Control in Stochastic Environment with Delays: A Model-based Reinforcement Learning Approach
Zhiyuan Yao, Ionut Florescu, Chihoon Lee
TL;DR
This paper develops Stochastic Model Based Simulation (SMBS) to control systems with delayed feedback and stochastic transitions by sampling multiple possible target states from a probabilistic environment model. The action policy combines mean Q-values with a risk penalty, ${\bar{Q}_M(a)} - {\alpha}{\hat{Q}_M(a)}$, enabling risk-aware planning in delay-prone settings. SMBS demonstrates robustness and often superior performance compared with AMDP and Delayed-Q across classic control tasks and Atari environments, and its risk parameter $\alpha$ provides tunable conservatism under uncertainty.

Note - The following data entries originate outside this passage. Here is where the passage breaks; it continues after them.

set_option maxHeartbeats 1600000 in
/-- **[Liu2021, Thm. 4.18 (2)] AT THE CONJUGATE SPACE's TRANSPORTED DATUM, from [App. D Lem. D.1 (1), (3)] AS PRINTED per place read on `V`'s OWN
family at the label `νᶜ`.**  Datum: `(toThm418Data ℭ_V ((muConj 𝕌_V).rest t)).transport 𝔾_{V^c} (adelicFinConj V)⁻¹ Eps (epsOf (2δ_F)⁻¹) Chi
(𝕌_{V^c}.omega ν hν) (𝕌_{V^c}.rho ν hν)` — the conjugate space's own [Def. 4.11] family `𝕌_{V^c} = uniformOmegaRep … V.conj Φ′ … (iotaVConj …) (2δ_F)⁻¹
(repConj F r)` at `ν`, `U(V^c)(𝔸_{F⁺,f})` acting natively, for ANY tail `t` at `ν` (the headline's is the tail of record).  Hypotheses: `ιV` onto, the
pair-form row `hD1R` at `νᶜ` and the indexed row `hD3` (the headline's `hD1''`, `hD3` at one scalar).  Route: §3 at `νᶜ` (`𝔯δ′⟦r, νᶜ⟧ = 𝕌_V.rest t_{νᶜ}`,
✔ `restOfCharRep_eq_rest`, `rfl`) ⟶ §2 `nonIso_muConj_rest` ⟶ §2 `nonIso_muConj_rest_transport` with the transport data of ✔
`MuConjIdent.thm418AsPrinted_muConj_rest_transport_hermConj` VERBATIM: Part VI ✔ `exists_uniformOmegaRep_conj_hermConj` at `(ε, ε′, χ, χ′) :=
(locF(−1)·ε′, ε′, χ′⁻¹, χ′)`, `eε := epsNegEquiv`, `eχ := chiInv`, `hneg := epsOf_neg_of_complexConj_eq_neg`.  Orientation-free.  Nothing of [Liu2021] is asserted.
[cite: Liu2021, Thm. 4.18 (2) (l. 2241) with proof l. 2270, Def. 4.11 (l. 2092–2096), Def. 4.12 (l. 2102–2111), Rem. 4.4, App. D Lem. D.1 (1), (2), (3) (l. 5229–5233)]
[cite: FlathCorvallis1979, Theorem 3 (uniqueness clause)] -/
theorem nonIso_transport_hermConj_of_lemD1AsPrinted (h : exists_recordSystem) (F : CMField) [IsGalois ℚ F]
    (h6 : 6 ≤ Module.finrank ℚ F) (ι₁ : F →+* ℂ) (V : HermSpace3 F ι₁) (Φ Φ' : CMType F) {n : ℕ} (e : Fin 3 × Fin 1 ≃ Fin n) (dV : Fin 3 → F)
    (hdV : ∀ i, IsCMField.complexConj F (dV i) = dV i) (hdV0 : ∀ i, dV i ≠ 0)
    (hJc : (Matrix.diagonal dV).map ((IsCMField.complexConj F : F ≃ₐ[↥(maximalRealSubfield F)] F) : F →+* F) = Matrix.diagonal dV)
    (ιV : (sec42DataOf h isoOf F ι₁ V Φ).G →* UnitaryGroup.finAdelic ↥(maximalRealSubfield F) F (IsCMField.complexConj F) 3 (Matrix.diagonal dV))
    (r : Rep ↥(maximalRealSubfield F) (imagUnitSq F)) (hn : 3 ≤ n) (hιV : Function.Surjective ιV)
    (ν : Literature.NumberTheory.Automorphic.IdeleClassGroup F →ₜ* Circle) (hν : IdeleClassGroup.IsConjugateSymplectic F ν)
    (tc : RestTail (sec42DataOf h isoOf F ι₁ V Φ) ν hν)
    (hw' : IdeleClassGroup.HasWeight F (galConj (IsCMField.complexConj F) ν) 1)
    (hD1R : ∀ (j : (toThm418Data _ (restOfCharDeltaPrime h F h6 ι₁ V Φ e dV hdV hdV0 ιV r (galConj (IsCMField.complexConj F) ν) hν.galConj hw')).AdmIndex) (v : IsDedekindDomain.HeightOneSpectrum (𝓞 ↥(maximalRealSubfield F))),
      LemD1_1AsPrinted
        (Def411WeilCarriers.localLemD1Data ↥(maximalRealSubfield F) F (IsCMField.complexConj F) 3 e (Matrix.diagonal dV) (complexConj_imagUnit F) (imagUnit_ne_zero F) (imagUnit_mul_self F) (realDiagonal_isSymm F dV hdV) (isUnit_det_realDiagonal F dV hdV hdV0) (realDiagonal_map F dV hdV).symm (r.toFun j.1.1)
          (OmegaChiSplitting.chiLocalSplittingsD F e dV hdV hdV0 (toHeckeCharacter F (galConj (IsCMField.complexConj F) ν)) ((isOscillatorChar_toHeckeCharacter_iff (galConj (IsCMField.complexConj F) ν)).mpr hν.galConj) (r.toFun j.1.1))
          hn (localMu F (toHeckeCharacter F (galConj (IsCMField.complexConj F) ν))) (fun v x => norm_localMu F (toHeckeCharacter F (galConj (IsCMField.complexConj F) ν)) v (isUnitary_toHeckeCharacter F (galConj (IsCMField.complexConj F) ν)) x)
          (continuous_localMu F (toHeckeCharacter F (galConj (IsCMField.complexConj F) ν)))
          (fun v t => localMu_toLocalRing_eq_one_iff F (toHeckeCharacter F (galConj (IsCMField.complexConj F) ν)) v ((isOscillatorChar_toHeckeCharacter_iff (galConj (IsCMField.complexConj F) ν)).mpr hν.galConj) t)
          j.1.2.1
          (Def411WeilCarriers.norm_chi_eq_one ↥(maximalRealSubfield F) F (IsCMField.complexConj F) (Algebra.IsQuadraticExtension.finrank_eq_two ↥(maximalRealSubfield F) F)
            (UnitaryGroup.algEquiv_ne_one_of_apply_eq_neg ↥(maximalRealSubfield F) F (IsCMField.complexConj F) (complexConj_imagUnit F) (imagUnit_ne_zero F)) j.1.2)
          j.1.2.2.1 v))
    (hD3 : ∀ v : IsDedekindDomain.HeightOneSpectrum (𝓞 ↥(maximalRealSubfield F)), LemD1_3AsPrintedI
      (Def411WeilCarriers.localIndexedFamilyAtV (ι := ((μw : {μ : Literature.NumberTheory.Automorphic.IdeleClassGroup F →ₜ* Circle // IdeleClassGroup.IsConjugateSymplectic F μ ∧ IdeleClassGroup.HasWeight F μ 1}) × (toThm418Data _ (restOfCharDeltaPrime h F h6 ι₁ V Φ e dV hdV hdV0 ιV r μw.1 μw.2.1 μw.2.2)).AdmIndex)) ↥(maximalRealSubfield F) F (IsCMField.complexConj F) 3 e (Matrix.diagonal dV) (complexConj_imagUnit F) (imagUnit_ne_zero F) (imagUnit_mul_self F) (realDiagonal_isSymm F dV hdV) (isUnit_det_realDiagonal F dV hdV hdV0) (realDiagonal_map F dV hdV).symm hn
        (fun t => r.toFun t.2.1.1) (fun t => t.2.1.2)
        (fun t => OmegaChiSplitting.chiLocalSplittingsD F e dV hdV hdV0 (toHeckeCharacter F t.1.1) ((isOscillatorChar_toHeckeCharacter_iff t.1.1).mpr t.1.2.1) (r.toFun t.2.1.1))
        (fun t => localMu F (toHeckeCharacter F t.1.1))
        (fun t v x => norm_localMu F (toHeckeCharacter F t.1.1) v (isUnitary_toHeckeCharacter F t.1.1) x)
        (fun t => continuous_localMu F (toHeckeCharacter F t.1.1))
        (fun t v x => localMu_toLocalRing_eq_one_iff F (toHeckeCharacter F t.1.1) v ((isOscillatorChar_toHeckeCharacter_iff t.1.1).mpr t.1.2.1) x) v)) :
    ∀ i j : ((AppendixC.toThm418Data (sec42DataOf h isoOf F ι₁ V Φ) ((muConj (uniformOmegaRep h F ι₁ V Φ e dV hdV hdV0 ιV (2 * imagUnit F)⁻¹ (fun _ _ => r))).rest tc)).transport (sec42DataOf h isoOf F ι₁ V.conj Φ').G (HermSpace3.adelicFinConj V).symm (Eps ↥(maximalRealSubfield F) (imagUnitSq F)) (epsOf ↥(maximalRealSubfield F) (imagUnitSq F) F (2 * imagUnit F)⁻¹) (Chi ↥(maximalRealSubfield F) F (IsCMField.complexConj F)) ((uniformOmegaRep h F ι₁ V.conj Φ' e dV hdV hdV0 (iotaVConj h F ι₁ V Φ Φ' dV ιV hJc) (2 * imagUnit F)⁻¹ (repConj F (fun _ _ => r))).omega ν hν) ((uniformOmegaRep h F ι₁ V.conj Φ' e dV hdV hdV0 (iotaVConj h F ι₁ V Φ Φ' dV ιV hJc) (2 * imagUnit F)⁻¹ (repConj F (fun _ _ => r))).rho ν hν)).AdmIndex,
      ((AppendixC.toThm418Data (sec42DataOf h isoOf F ι₁ V Φ) ((muConj (uniformOmegaRep h F ι₁ V Φ e dV hdV hdV0 ιV (2 * imagUnit F)⁻¹ (fun _ _ => r))).rest tc)).transport (sec42DataOf h isoOf F ι₁ V.conj Φ').G (HermSpace3.adelicFinConj V).symm (Eps ↥(maximalRealSubfield F) (imagUnitSq F)) (epsOf ↥(maximalRealSubfield F) (imagUnitSq F) F (2 * imagUnit F)⁻¹) (Chi ↥(maximalRealSubfield F) F (IsCMField.complexConj F)) ((uniformOmegaRep h F ι₁ V.conj Φ' e dV hdV hdV0 (iotaVConj h F ι₁ V Φ Φ' dV ιV hJc) (2 * imagUnit F)⁻¹ (repConj F (fun _ _ => r))).omega ν hν) ((uniformOmegaRep h F ι₁ V.conj Φ' e dV hdV hdV0 (iotaVConj h F ι₁ V Φ Φ' dV ιV hJc) (2 * imagUnit F)⁻¹ (repConj F (fun _ _ => r))).rho ν hν)).AreIsomorphic i j → i = j := by
  -- (1) item (2) at `V`'s own `νᶜ`-rest (§3), moved to the `ν`-rest of `muConj 𝕌_V` (§2; `𝔯δ′⟦r, νᶜ⟧ = 𝕌_V.rest t_{νᶜ}` by `rfl`)
  have h2 : ∀ i j : (AppendixC.toThm418Data (sec42DataOf h isoOf F ι₁ V Φ) ((muConj (uniformOmegaRep h F ι₁ V Φ e dV hdV hdV0 ιV (2 * imagUnit F)⁻¹ (fun _ _ => r))).rest tc)).AdmIndex,
      (AppendixC.toThm418Data (sec42DataOf h isoOf F ι₁ V Φ) ((muConj (uniformOmegaRep h F ι₁ V Φ e dV hdV hdV0 ιV (2 * imagUnit F)⁻¹ (fun _ _ => r))).rest tc)).AreIsomorphic i j → i = j :=
    nonIso_muConj_rest (uniformOmegaRep h F ι₁ V Φ e dV hdV hdV0 ιV (2 * imagUnit F)⁻¹ (fun _ _ => r))
      (restTailOne (AlgHom.id ℚ F) ι₁ hν.galConj hw' (Def45.Carriers.ofPolDR (galConj (IsCMField.complexConj F) ν) (Def45.PolDR ι₁ hν.galConj (Def45.RMuForm ι₁ hν.galConj)))
        ((heckeTranslatesFamilyOf heckeTranslate_definedOver_holds h isoOf F ι₁ V Φ h6).rhoΩOne (AlgHom.id ℚ F) ι₁ hν.galConj hw'
          (Def45.Carriers.ofPolDR (galConj (IsCMField.complexConj F) ν) (Def45.PolDR ι₁ hν.galConj (Def45.RMuForm ι₁ hν.galConj)))))
      tc rfl (nonIso_restOfCharDeltaPrime_of_lemD1AsPrinted h F h6 ι₁ V Φ e dV hdV hdV0 ιV r hn hιV _ hν.galConj hw' hD1R hD3)
  -- (2) Part VI at every index `(ε′, χ′)`, read at `(ε, χ) := (locF (−1) · ε′, χ′⁻¹)` (verbatim ✔ `thm418AsPrinted_muConj_rest_transport_hermConj`)
  have key : ∀ (ε' : Eps ↥(maximalRealSubfield F) (imagUnitSq F)) (χ' : Chi ↥(maximalRealSubfield F) F (IsCMField.complexConj F)),
      ∃ Ω : (uniformOmegaRep h F ι₁ V Φ e dV hdV hdV0 ιV (2 * imagUnit F)⁻¹ (fun _ _ => r)).omega (galConj (IsCMField.complexConj F) ν) hν.galConj
          ((locF ↥(maximalRealSubfield F) (imagUnitSq F) (-1) * ε' : Eps ↥(maximalRealSubfield F) (imagUnitSq F))) (chiInv ↥(maximalRealSubfield F) F (IsCMField.complexConj F) χ') ≃ₗ[ℂ]
          (uniformOmegaRep h F ι₁ V.conj Φ' e dV hdV hdV0 (iotaVConj h F ι₁ V Φ Φ' dV ιV hJc) (2 * imagUnit F)⁻¹ (repConj F (fun _ _ => r))).omega ν hν ε' χ',
        ∀ (g : (sec42DataOf h isoOf F ι₁ V Φ).G)
          (x : (uniformOmegaRep h F ι₁ V Φ e dV hdV hdV0 ιV (2 * imagUnit F)⁻¹ (fun _ _ => r)).omega (galConj (IsCMField.complexConj F) ν) hν.galConj
            ((locF ↥(maximalRealSubfield F) (imagUnitSq F) (-1) * ε' : Eps ↥(maximalRealSubfield F) (imagUnitSq F))) (chiInv ↥(maximalRealSubfield F) F (IsCMField.complexConj F) χ')),
          Ω ((uniformOmegaRep h F ι₁ V Φ e dV hdV hdV0 ιV (2 * imagUnit F)⁻¹ (fun _ _ => r)).rho (galConj (IsCMField.complexConj F) ν) hν.galConj
              ((locF ↥(maximalRealSubfield F) (imagUnitSq F) (-1) * ε' : Eps ↥(maximalRealSubfield F) (imagUnitSq F))) (chiInv ↥(maximalRealSubfield F) F (IsCMField.complexConj F) χ') g x) =
            (uniformOmegaRep h F ι₁ V.conj Φ' e dV hdV hdV0 (iotaVConj h F ι₁ V Φ Φ' dV ιV hJc) (2 * imagUnit F)⁻¹ (repConj F (fun _ _ => r))).rho ν hν ε' χ' (phiConj h F ι₁ V Φ Φ' g) (Ω x) :=
    fun ε' χ' => exists_uniformOmegaRep_conj_hermConj h F ι₁ V Φ Φ' e dV ιV (2 * imagUnit F)⁻¹ (fun _ _ => r) (repConj F (fun _ _ => r)) hdV hdV0 hJc ν hν
      ((locF ↥(maximalRealSubfield F) (imagUnitSq F) (-1) * ε' : Eps ↥(maximalRealSubfield F) (imagUnitSq F))) ε' rfl
      (chiInv ↥(maximalRealSubfield F) F (IsCMField.complexConj F) χ') χ'
      ((congrArg Subtype.val (chiInv_chiInv ↥(maximalRealSubfield F) F (IsCMField.complexConj F) χ')).symm.trans
        (chiInv_val ↥(maximalRealSubfield F) F (IsCMField.complexConj F) _))
  choose Ω hΩ using key
  -- the equivariance clause along `φ := (adelicFinConj V)⁻¹`: `phiConj ((adelicFinConj V)⁻¹ g′) = g′`
  have hΩ' : ∀ (ε' : Eps ↥(maximalRealSubfield F) (imagUnitSq F)) (χ' : Chi ↥(maximalRealSubfield F) F (IsCMField.complexConj F))
      (g' : (sec42DataOf h isoOf F ι₁ V.conj Φ').G)
      (x : (uniformOmegaRep h F ι₁ V Φ e dV hdV hdV0 ιV (2 * imagUnit F)⁻¹ (fun _ _ => r)).omega (galConj (IsCMField.complexConj F) ν) hν.galConj
        ((locF ↥(maximalRealSubfield F) (imagUnitSq F) (-1) * ε' : Eps ↥(maximalRealSubfield F) (imagUnitSq F)))
        (chiInv ↥(maximalRealSubfield F) F (IsCMField.complexConj F) χ')),
      Ω ε' χ' ((uniformOmegaRep h F ι₁ V Φ e dV hdV hdV0 ιV (2 * imagUnit F)⁻¹ (fun _ _ => r)).rho (galConj (IsCMField.complexConj F) ν) hν.galConj
          ((locF ↥(maximalRealSubfield F) (imagUnitSq F) (-1) * ε' : Eps ↥(maximalRealSubfield F) (imagUnitSq F)))
          (chiInv ↥(maximalRealSubfield F) F (IsCMField.complexConj F) χ') ((HermSpace3.adelicFinConj V).symm g') x) =
        (uniformOmegaRep h F ι₁ V.conj Φ' e dV hdV hdV0 (iotaVConj h F ι₁ V Φ Φ' dV ιV hJc) (2 * imagUnit F)⁻¹ (repConj F (fun _ _ => r))).rho ν hν ε' χ' g' (Ω ε' χ' x) := by
    intro ε' χ' g' x
    have hg : phiConj h F ι₁ V Φ Φ' ((HermSpace3.adelicFinConj V).symm g') = g' :=
      ContinuousMulEquiv.apply_symm_apply (HermSpace3.adelicFinConj V) g'
    exact (hΩ ε' χ' ((HermSpace3.adelicFinConj V).symm g') x).trans
      (congrArg (fun y => (uniformOmegaRep h F ι₁ V.conj Φ' e dV hdV hdV0 (iotaVConj h F ι₁ V Φ Φ' dV ιV hJc) (2 * imagUnit F)⁻¹ (repConj F (fun _ _ => r))).rho ν hν ε' χ' y (Ω ε' χ' x)) hg)
  -- (3) §2 along the re-presentation
  exact nonIso_muConj_rest_transport (uniformOmegaRep h F ι₁ V Φ e dV hdV hdV0 ιV (2 * imagUnit F)⁻¹ (fun _ _ => r)) tc
    (sec42DataOf h isoOf F ι₁ V.conj Φ').G (HermSpace3.adelicFinConj V).symm
    (Eps ↥(maximalRealSubfield F) (imagUnitSq F)) (epsOf ↥(maximalRealSubfield F) (imagUnitSq F) F (2 * imagUnit F)⁻¹)
    (Chi ↥(maximalRealSubfield F) F (IsCMField.complexConj F))
    ((uniformOmegaRep h F ι₁ V.conj Φ' e dV hdV hdV0 (iotaVConj h F ι₁ V Φ Φ' dV ιV hJc) (2 * imagUnit F)⁻¹ (repConj F (fun _ _ => r))).omega ν hν) ((uniformOmegaRep h F ι₁ V.conj Φ' e dV hdV hdV0 (iotaVConj h F ι₁ V Φ Φ' dV ιV hJc) (2 * imagUnit F)⁻¹ (repConj F (fun _ _ => r))).rho ν hν)
    (epsNegEquiv F)
    (Function.Involutive.toPerm (chiInv ↥(maximalRealSubfield F) F (IsCMField.complexConj F))
      (chiInv_chiInv ↥(maximalRealSubfield F) F (IsCMField.complexConj F)))
    (fun x hx => epsOf_neg_of_complexConj_eq_neg F (2 * imagUnit F)⁻¹ (OmegaTransport.complexConj_inv_two_mul_imagUnit F)
      (OmegaTransport.inv_two_mul_imagUnit_ne_zero F) x hx.2.1 hx.1) Ω hΩ' h2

Theoretical results establish equivalence to AMDP in deterministic cases and provide probabilistic error bounds as the number of samples grows, supporting practical applicability in real-world delayed control scenarios.
Abstract
In this paper we are introducing a new reinforcement learning method for control problems in environments with delayed feedback. Specifically, our method employs stochastic planning, versus previous methods that used deterministic planning. This allows us to embed risk preference in the policy optimization problem. We show that this formulation can recover the optimal policy for problems with deterministic transitions. We contrast our policy with two prior methods from literature. We apply the methodology to simple tasks to understand its features. Then, we compare the performance of the methods in controlling multiple Atari games.